I have just started a trial - I was expecting my classical collection to appear under Classical but the only albums appearing here are musicals and one Schubert album. The rest are mixed in with rock folk etc.
I assume that your collection is comprised of local music files and folders, rather than added from a streaming service such as Qobuz? If so, then I would check that the file metadata is correct. These help articles should give you an idea of what Roon can use:
Clean up and clarify the metadata/id3 info of your files. Use a program like TagScanner. It’s worth doing properly. Roon will update as you update the files.
Have you set a “Classical” genre tag for your Classical albums? Roon uses that tag for all sorts of Classical treatment of your files that differs from Pop/Rock. If you don’t have many Classical tags set it sounds like you also have a lot of unidentified Classical albums because if roon can identify the Classical albums in its database it will set a Classical tag even if you haven’t.
As others have mentioned, it’s not a hard and fast rule and everyone’s milage differs but in general if you want to get the best out of roon you should try and follow roon tagging best practice as closely as you can. Depending on how much your tagging habits, that you may have built up over many years, differs from what roon is expecting you may need to invest in a substantial retagging effort to get roon to behave how you prefer/expect.
Thanks for all your replies … much appreciated! I embarked on a major tagging exercise a while back so that all of my albums appear as I’d like to see them. [I’ve been using Media Monkey to display my main library]. It seems to be quite at odds with Roon though. However, I can see what I need to change to make everything compatible with Roon now. Regards, Dave
Just here to say that you might check out mp3tag as an alternative for editing metadata. It’s free, so might be worth exploring to see if it addresses any gaps with your current solution. I’m not sure it will, but thought I’d throw it out there. It was recommended by a fellow Roon community member, and I’ve found it very helpful!
Thanks for the reply. I’ve been using mp3tag for a while and it has proved very helpful in tagging my library. My problem is it rather clashes with Roons tagging. Having looked at it, I wish I’d used Roons system - a lot of good thinking has gone into it! I might get around to re-tagging at some stage but there are other ways to find my favourites.
Tagging external to Roon is probably better, Roon does NOT edit your file tags , Any edits you make are stored in Roon’s db.

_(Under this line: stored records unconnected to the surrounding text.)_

import Literature.RingTheory.TightClosure.RegularTightlyClosed
import Summits.ResolutionOfSingularities.ResolutionOfSingularities.Theorems.FrobeniusLadderFRationalResolutionSuspensionCoeff
import Summits.ResolutionOfSingularities.ResolutionOfSingularities.Theorems.FrobeniusLadderFRationalResolutionSuspensionPowExpand
import Mathlib.RingTheory.MvPolynomial.Ideal
import Mathlib.RingTheory.Filtration
import Mathlib.Algebra.Order.Archimedean.Basic
import HarnessLib

/-!
# Suspension calibration, I: maximal-ideal bookkeeping in `A[y,z]`

Support file for crux stmt-ResolutionOfSingularities-15317 (`FrobeniusLadder.FRationalResolution`),
line `Sketch`, continuation seat c2 — the by-product SUSPENSION CALIBRATION: for every field `k` of
characteristic `p` and every `f ≠ 0` in `k[x₁..xₙ]`, the hyperbolic suspension `Σf = {yz + f = 0}`
lies in the residual class of the crux (every local ring a domain with every ideal tightly closed).

This file is the bookkeeping that turns the coefficient identity (`stub_suspensionCoeff`, with the
characteristic-`p` expansion `stub_suspension_pow_expand`) into Glassbrenner's elementwise
non-membership at the maximal ideals `M = 𝔞·A[y,z] + (y, z)` of `A[y,z]` (`A = k[x]`, `𝔞 ⊂ A`):

* `mem_iff_C_constantCoeff_mem` — membership in an ideal containing `y, z` is decided on the
  constant coefficient;
* `coeff_mem_of_mem_map_C_sup` — coefficients at exponents `< q` of elements of
  `𝔟·A[y,z] + (y^q, z^q)` lie in `𝔟`;
* `frobeniusPower_map_C_sup_le` — `(𝔞·A[y,z] + (y,z))^[q] ≤ 𝔞^[q]·A[y,z] + (y^q, z^q)`;
* `comap_constantCoeff_eq` — `𝔞·A[y,z] + (y,z)` is the preimage of `𝔞` under `y, z ↦ 0`;
* `exists_notMem_frobeniusPower_ker` — MAIN LEMMA: if some Laurent coefficient
  `T_D(c) = [T^D] c(T, −f/T)` is non-zero then `c·(yz+f)^(q−1) ∉ M^[q]` for `q = p^e ≫ 0`
  (the `y^U z^V`-coefficient is `± f^(D⁺) T_D(c)`, which escapes `𝔞^[q] ⊆ 𝔞^q` by Krull's
  intersection theorem in the Noetherian domain `A`).

References: Glassbrenner, Proc. AMS 124 (1996) 345–353 (the criterion being fed); Fedder 1983
(doi:10.2307/1999165); Huneke–Swanson 2006, Thm. 13.1.2; calibration note
`Cruxes/FRationalResolution/NEGATIVE-suspension-calibration.md`.
-/

-- single-problem summit: the doubled namespace component `ResolutionOfSingularities` is forced
set_option linter.dupNamespace false

noncomputable section

open Literature.RingTheory.TightClosure
open scoped BigOperators

namespace Summit.ResolutionOfSingularities.ResolutionOfSingularities.Theorems.FRationalResolution

/-! ## L1: maximal-ideal bookkeeping in `A[y,z] = MvPolynomial (Fin 2) A` -/

section L1

open MvPolynomial

variable {A : Type} [CommRing A]

/-- A polynomial of `A[y,z]` lies in an ideal containing `y` and `z` iff its constant coefficient
(embedded by `C`) does: `h − C(h(0)) ∈ (y, z)`. -/
theorem mem_iff_C_constantCoeff_mem {J : Ideal (MvPolynomial (Fin 2) A)}
    (h0 : (X 0 : MvPolynomial (Fin 2) A) ∈ J) (h1 : (X 1 : MvPolynomial (Fin 2) A) ∈ J)
    (h : MvPolynomial (Fin 2) A) : h ∈ J ↔ C (constantCoeff h) ∈ J := by
  have hdiff : h - C (constantCoeff h) ∈ J := by
    have hmem : h - C (constantCoeff h) ∈ Ideal.span (X '' (Set.univ : Set (Fin 2))) := by
      rw [mem_ideal_span_X_image]
      intro m hm
      by_contra hcon
      push Not at hcon
      have hm0 : m = 0 := by
        ext i
        simpa using hcon i (Set.mem_univ i)
      subst hm0
      rw [mem_support_iff, coeff_sub, coeff_C, if_pos rfl, ← constantCoeff_eq, sub_self] at hm
      exact hm rfl
    refine (Ideal.span_le.mpr ?_) hmem
    rintro _ ⟨i, -, rfl⟩
    fin_cases i
    · exact h0
    · exact h1
  constructor
  · intro hh
    simpa using J.sub_mem hh hdiff
  · intro hC
    simpa using J.add_mem hdiff hC

/-- Coefficient extraction: if `h ∈ 𝔟·A[y,z] + (y^q, z^q)` then every coefficient of `h` at an
exponent `(a, b)` with `a, b < q` lies in `𝔟`. -/
theorem coeff_mem_of_mem_map_C_sup (𝔟 : Ideal A) (q : ℕ) (h : MvPolynomial (Fin 2) A)
    (hh : h ∈ 𝔟.map (C : A →+* MvPolynomial (Fin 2) A) ⊔
      Ideal.span {(X 0 : MvPolynomial (Fin 2) A) ^ q, X 1 ^ q})
    (m : Fin 2 →₀ ℕ) (hm0 : m 0 < q) (hm1 : m 1 < q) : coeff m h ∈ 𝔟 := by
  obtain ⟨a, ha, b, hb, rfl⟩ := Submodule.mem_sup.mp hh
  rw [coeff_add]
  have ha' : coeff m a ∈ 𝔟 := (mem_map_C_iff.mp ha) m
  have hb' : coeff m b = 0 := by
    rw [Ideal.mem_span_insert] at hb
    obtain ⟨r, b', hb', rfl⟩ := hb
    obtain ⟨s, rfl⟩ := Ideal.mem_span_singleton'.mp hb'
    have hX : ∀ (i : Fin 2) (r : MvPolynomial (Fin 2) A), m i < q →
        coeff m (r * X i ^ q) = 0 := by
      intro i r hi
      rw [X_pow_eq_monomial, coeff_mul_monomial', if_neg]
      · intro hle
        have := hle i
        simp at this
        omega
    rw [coeff_add, hX 0 r hm0, hX 1 s hm1, add_zero]
  rw [hb', add_zero]
  exact ha'

variable (p : ℕ) [Fact p.Prime] [CharP A p]

/-- The Frobenius power of `𝔞·A[y,z] + (y, z)` is contained in `𝔞^[q]·A[y,z] + (y^q, z^q)`. -/
theorem frobeniusPower_map_C_sup_le (𝔞 : Ideal A) (e : ℕ) :
    frobeniusPower (p ^ e) (𝔞.map (C : A →+* MvPolynomial (Fin 2) A) ⊔
        Ideal.span {(X 0 : MvPolynomial (Fin 2) A), X 1}) ≤
      (frobeniusPower (p ^ e) 𝔞).map (C : A →+* MvPolynomial (Fin 2) A) ⊔
        Ideal.span {(X 0 : MvPolynomial (Fin 2) A) ^ p ^ e, X 1 ^ p ^ e} := by
  -- Frobenius powers commute with extension along `C` (both are spans of images; this is
  -- `Fedder.frobeniusPower_map` of the stmt-15315 line, inlined to keep imports light)
  have hmap : frobeniusPower (p ^ e) (𝔞.map (C : A →+* MvPolynomial (Fin 2) A)) =
      (frobeniusPower (p ^ e) 𝔞).map (C : A →+* MvPolynomial (Fin 2) A) := by
    rw [frobeniusPower_eq_map_iterateFrobenius, frobeniusPower_eq_map_iterateFrobenius, Ideal.map_map,
      Ideal.map_map]
    congr 1
    ext a
    simp only [RingHom.coe_comp, Function.comp_apply, iterateFrobenius_def, map_pow]
  rw [frobeniusPower_eq_map_iterateFrobenius, Ideal.map_sup, ← frobeniusPower_eq_map_iterateFrobenius,
    ← frobeniusPower_eq_map_iterateFrobenius, hmap, frobeniusPower_span]
  refine sup_le_sup_left (le_of_eq ?_) _
  congr 1
  ext x
  simp [Set.image_insert_eq, Set.image_singleton]

/-- The ideal `𝔞·A[y,z] + (y, z)` is the preimage of `𝔞` under the constant coefficient
`A[y,z] → A` (`y, z ↦ 0`). -/
theorem comap_constantCoeff_eq (𝔞 : Ideal A) :
    𝔞.comap (constantCoeff : MvPolynomial (Fin 2) A →+* A) =
      𝔞.map (C : A →+* MvPolynomial (Fin 2) A) ⊔ Ideal.span {(X 0 : MvPolynomial (Fin 2) A), X 1} := by
  have hX0 : (X 0 : MvPolynomial (Fin 2) A) ∈ 𝔞.map (C : A →+* MvPolynomial (Fin 2) A) ⊔
      Ideal.span {(X 0 : MvPolynomial (Fin 2) A), X 1} :=
    Ideal.mem_sup_right (Ideal.subset_span (by simp))
  have hX1 : (X 1 : MvPolynomial (Fin 2) A) ∈ 𝔞.map (C : A →+* MvPolynomial (Fin 2) A) ⊔
      Ideal.span {(X 0 : MvPolynomial (Fin 2) A), X 1} :=
    Ideal.mem_sup_right (Ideal.subset_span (by simp))
  ext h
  rw [Ideal.mem_comap, mem_iff_C_constantCoeff_mem hX0 hX1]
  constructor
  · intro hh
    exact Ideal.mem_sup_left (Ideal.mem_map_of_mem _ hh)
  · intro hh
    have key : ∀ x ∈ 𝔞.map (C : A →+* MvPolynomial (Fin 2) A) ⊔
        Ideal.span {(X 0 : MvPolynomial (Fin 2) A), X 1}, constantCoeff x ∈ 𝔞 := by
      intro x hx
      obtain ⟨a, ha, b, hb, rfl⟩ := Submodule.mem_sup.mp hx
      rw [map_add]
      refine 𝔞.add_mem ?_ ?_
      · have := (mem_map_C_iff.mp ha) 0
        simpa [constantCoeff_eq] using this
      · rw [Ideal.mem_span_insert] at hb
        obtain ⟨r, b', hb', rfl⟩ := hb
        obtain ⟨s, rfl⟩ := Ideal.mem_span_singleton'.mp hb'
        simp
    simpa using key _ hh

/-- **Main bookkeeping lemma.** `A` a Noetherian domain of characteristic `p`, `f ≠ 0`, `𝔞 ⊊ A`
an ideal, `M = 𝔞·A[y,z] + (y,z)`, the preimage of `𝔞` under `y, z ↦ 0`. If some Laurent coefficient
`T_D(c) = Σ_{m₀−m₁=D} (−1)^(m₁) c_m f^(m₁)` of `c` is non-zero, then for `q = p^e` large,
`c·(yz+f)^(q−1) ∉ M^[q]`: its `y^U z^V`-coefficient (`(U,V) = (q−1, q−1−D)` resp. `(q−1+D, q−1)`)
is `± f^(D⁺)·T_D(c)`, a fixed non-zero element, which escapes `𝔞^[q] ⊆ 𝔞^q` for `q ≫ 0` by
Krull's intersection theorem. -/
theorem exists_notMem_frobeniusPower_ker [IsDomain A] [IsNoetherianRing A] (f : A) (hf : f ≠ 0)
    (𝔞 : Ideal A) (h𝔞 : 𝔞 ≠ ⊤) (c : MvPolynomial (Fin 2) A) (D : ℤ)
    (hD : (∑ m ∈ c.support with ((m 0 : ℤ) - (m 1 : ℤ) = D),
      (-1) ^ (m 1) * coeff m c * f ^ (m 1)) ≠ 0) :
    ∃ e : ℕ, c * (X 0 * X 1 + C f) ^ (p ^ e - 1) ∉
      frobeniusPower (p ^ e) (𝔞.comap (constantCoeff : MvPolynomial (Fin 2) A →+* A)) := by
  have hp := (Fact.out : p.Prime)
  -- the degree bound `B` on the exponents of `c`
  set B : ℕ := (c.support.sup fun m => m 0) + (c.support.sup fun m => m 1) + 1 with hB
  have hBc : ∀ m ∈ c.support, m 0 < B ∧ m 1 < B := by
    intro m hm
    have h0 : m 0 ≤ c.support.sup fun m => m 0 := Finset.le_sup (f := fun m => m 0) hm
    have h1 : m 1 ≤ c.support.sup fun m => m 1 := Finset.le_sup (f := fun m => m 1) hm
    constructor <;> omega
  -- `D = d` or `D = -d`
  obtain ⟨d, hdD⟩ := Int.eq_nat_or_neg D
  -- the fixed non-zero element `E`
  set T := (∑ m ∈ c.support with ((m 0 : ℤ) - (m 1 : ℤ) = D),
      (-1) ^ (m 1) * coeff m c * f ^ (m 1)) with hT
  have hE : f ^ d * T ≠ 0 := mul_ne_zero (pow_ne_zero _ hf) hD
  -- Krull: some power of `𝔞` misses `T` and `f^d T`
  have hKrull : (⨅ i : ℕ, 𝔞 ^ i) = ⊥ := Ideal.iInf_pow_eq_bot_of_isDomain 𝔞 h𝔞
  have hN : ∃ N : ℕ, T ∉ 𝔞 ^ N ∧ f ^ d * T ∉ 𝔞 ^ N := by
    by_contra hcon
    push Not at hcon
    have h1 : ∃ N1 : ℕ, T ∉ 𝔞 ^ N1 := by
      by_contra h; push Not at h
      exact hD (by simpa [hKrull] using (Ideal.mem_iInf.mpr h : T ∈ ⨅ i : ℕ, 𝔞 ^ i))
    have h2 : ∃ N2 : ℕ, f ^ d * T ∉ 𝔞 ^ N2 := by
      by_contra h; push Not at h
      exact hE (by simpa [hKrull] using (Ideal.mem_iInf.mpr h : f ^ d * T ∈ ⨅ i : ℕ, 𝔞 ^ i))
    obtain ⟨N1, hN1⟩ := h1
    obtain ⟨N2, hN2⟩ := h2
    have := hcon (max N1 N2) (fun h => hN1 (Ideal.pow_le_pow_right (le_max_left _ _) h))
    exact hN2 (Ideal.pow_le_pow_right (le_max_right _ _) this)
  obtain ⟨N, hNT, hNE⟩ := hN
  -- choose `q = p^e` beyond `N`, `d`, `B`
  obtain ⟨e, he⟩ := pow_unbounded_of_one_lt (max N (max d B)) hp.one_lt
  have hNq : N ≤ p ^ e := le_of_lt (lt_of_le_of_lt (le_max_left _ _) he)
  have hdq : d < p ^ e := lt_of_le_of_lt ((le_max_left _ _).trans (le_max_right _ _)) he
  have hBq : B < p ^ e := lt_of_le_of_lt ((le_max_right _ _).trans (le_max_right _ _)) he
  have hcq : ∀ m ∈ c.support, m 0 < p ^ e ∧ m 1 < p ^ e := fun m hm =>
    ⟨(hBc m hm).1.trans hBq, (hBc m hm).2.trans hBq⟩
  refine ⟨e, fun hmem => ?_⟩
  -- move to `𝔞^[q]·A[y,z] + (y^q, z^q)`
  rw [comap_constantCoeff_eq] at hmem
  have hmem' := frobeniusPower_map_C_sup_le p 𝔞 e hmem
  have hcoeff := stub_suspensionCoeff A f c (p ^ e) d hdq hcq
    (stub_suspension_pow_expand p A f e)
  have hfrob_le : frobeniusPower (p ^ e) 𝔞 ≤ 𝔞 ^ N :=
    (frobeniusPower_le_pow (p ^ e) 𝔞).trans (Ideal.pow_le_pow_right hNq)
  have hunit : ∀ k : ℕ, IsUnit ((-1 : A) ^ k) := fun k => (isUnit_neg_one (α := A)).pow k
  rcases hdD with rfl | rfl
  · -- `D = d`: coefficient at `(q-1, q-1-d)`
    have h1 := coeff_mem_of_mem_map_C_sup (frobeniusPower (p ^ e) 𝔞) (p ^ e) _ hmem'
      (Finsupp.single 0 (p ^ e - 1) + Finsupp.single 1 (p ^ e - 1 - d))
      (by simp; omega) (by simp; omega)
    rw [hcoeff.1, mul_assoc] at h1
    exact hNE (hfrob_le ((Ideal.unit_mul_mem_iff_mem _ (hunit _)).mp h1))
  · -- `D = -d`: coefficient at `(q-1-d, q-1)`
    have h1 := coeff_mem_of_mem_map_C_sup (frobeniusPower (p ^ e) 𝔞) (p ^ e) _ hmem'
      (Finsupp.single 0 (p ^ e - 1 - d) + Finsupp.single 1 (p ^ e - 1))
      (by simp; omega) (by simp; omega)
    rw [hcoeff.2] at h1
    exact hNT (hfrob_le ((Ideal.unit_mul_mem_iff_mem _ (hunit _)).mp h1))

end L1

end Summit.ResolutionOfSingularities.ResolutionOfSingularities.Theorems.FRationalResolution

end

If you need to use the files with another music player, all your effort will be lost
Maybe read these articles for a better view of Roon.
If I am not mistaken MP3Tag supports Custom Tags which once added Roon will honour if they match Roon’s tag naming
Retagging is super easy and takes a few moments with TagScanner. You can move tags into their proper place in bulk. It’s a 2 minute job.
If you run the free Status Report that comes with SongKong I can probably determine the issue for you, please see here for details.
One issue that messes up some Classical users is that sometimes they break up albums into works so that each folder represents a work rather than complete album, that is going to cause major issue for Roon because its primary matching algorithm requires a folder to represent full album (allowing for subfolders if multi disc album).
is the Roon algorithm proprietary , I would love to know how it’s done in lay terms. I have always wondered
I don’t know for sure but I think main algorithm works in a similar way to how tools such as DbPoweramp work but instead of creating a checksum based on the length and order of each track on a CD, it does a checksum based on the length and order of each digital file. Times not as accurate as a CD but still good enough for many albums (not singles), I know this because that is one of the methods we use in SongKong, but it only works if have complete album and accurate rips of the tracks.
Additionally if songs have been matched by 3rd part tagger, and that tagger actually adds MusicBrainz Ids to the files such as SongKong, Jaikoz or Picard does rather than just the basic metadata then Roon recognizes these ids and accepts these matches without having to search itself for a match.
Roon probably has other methods but I think these are the two main ones.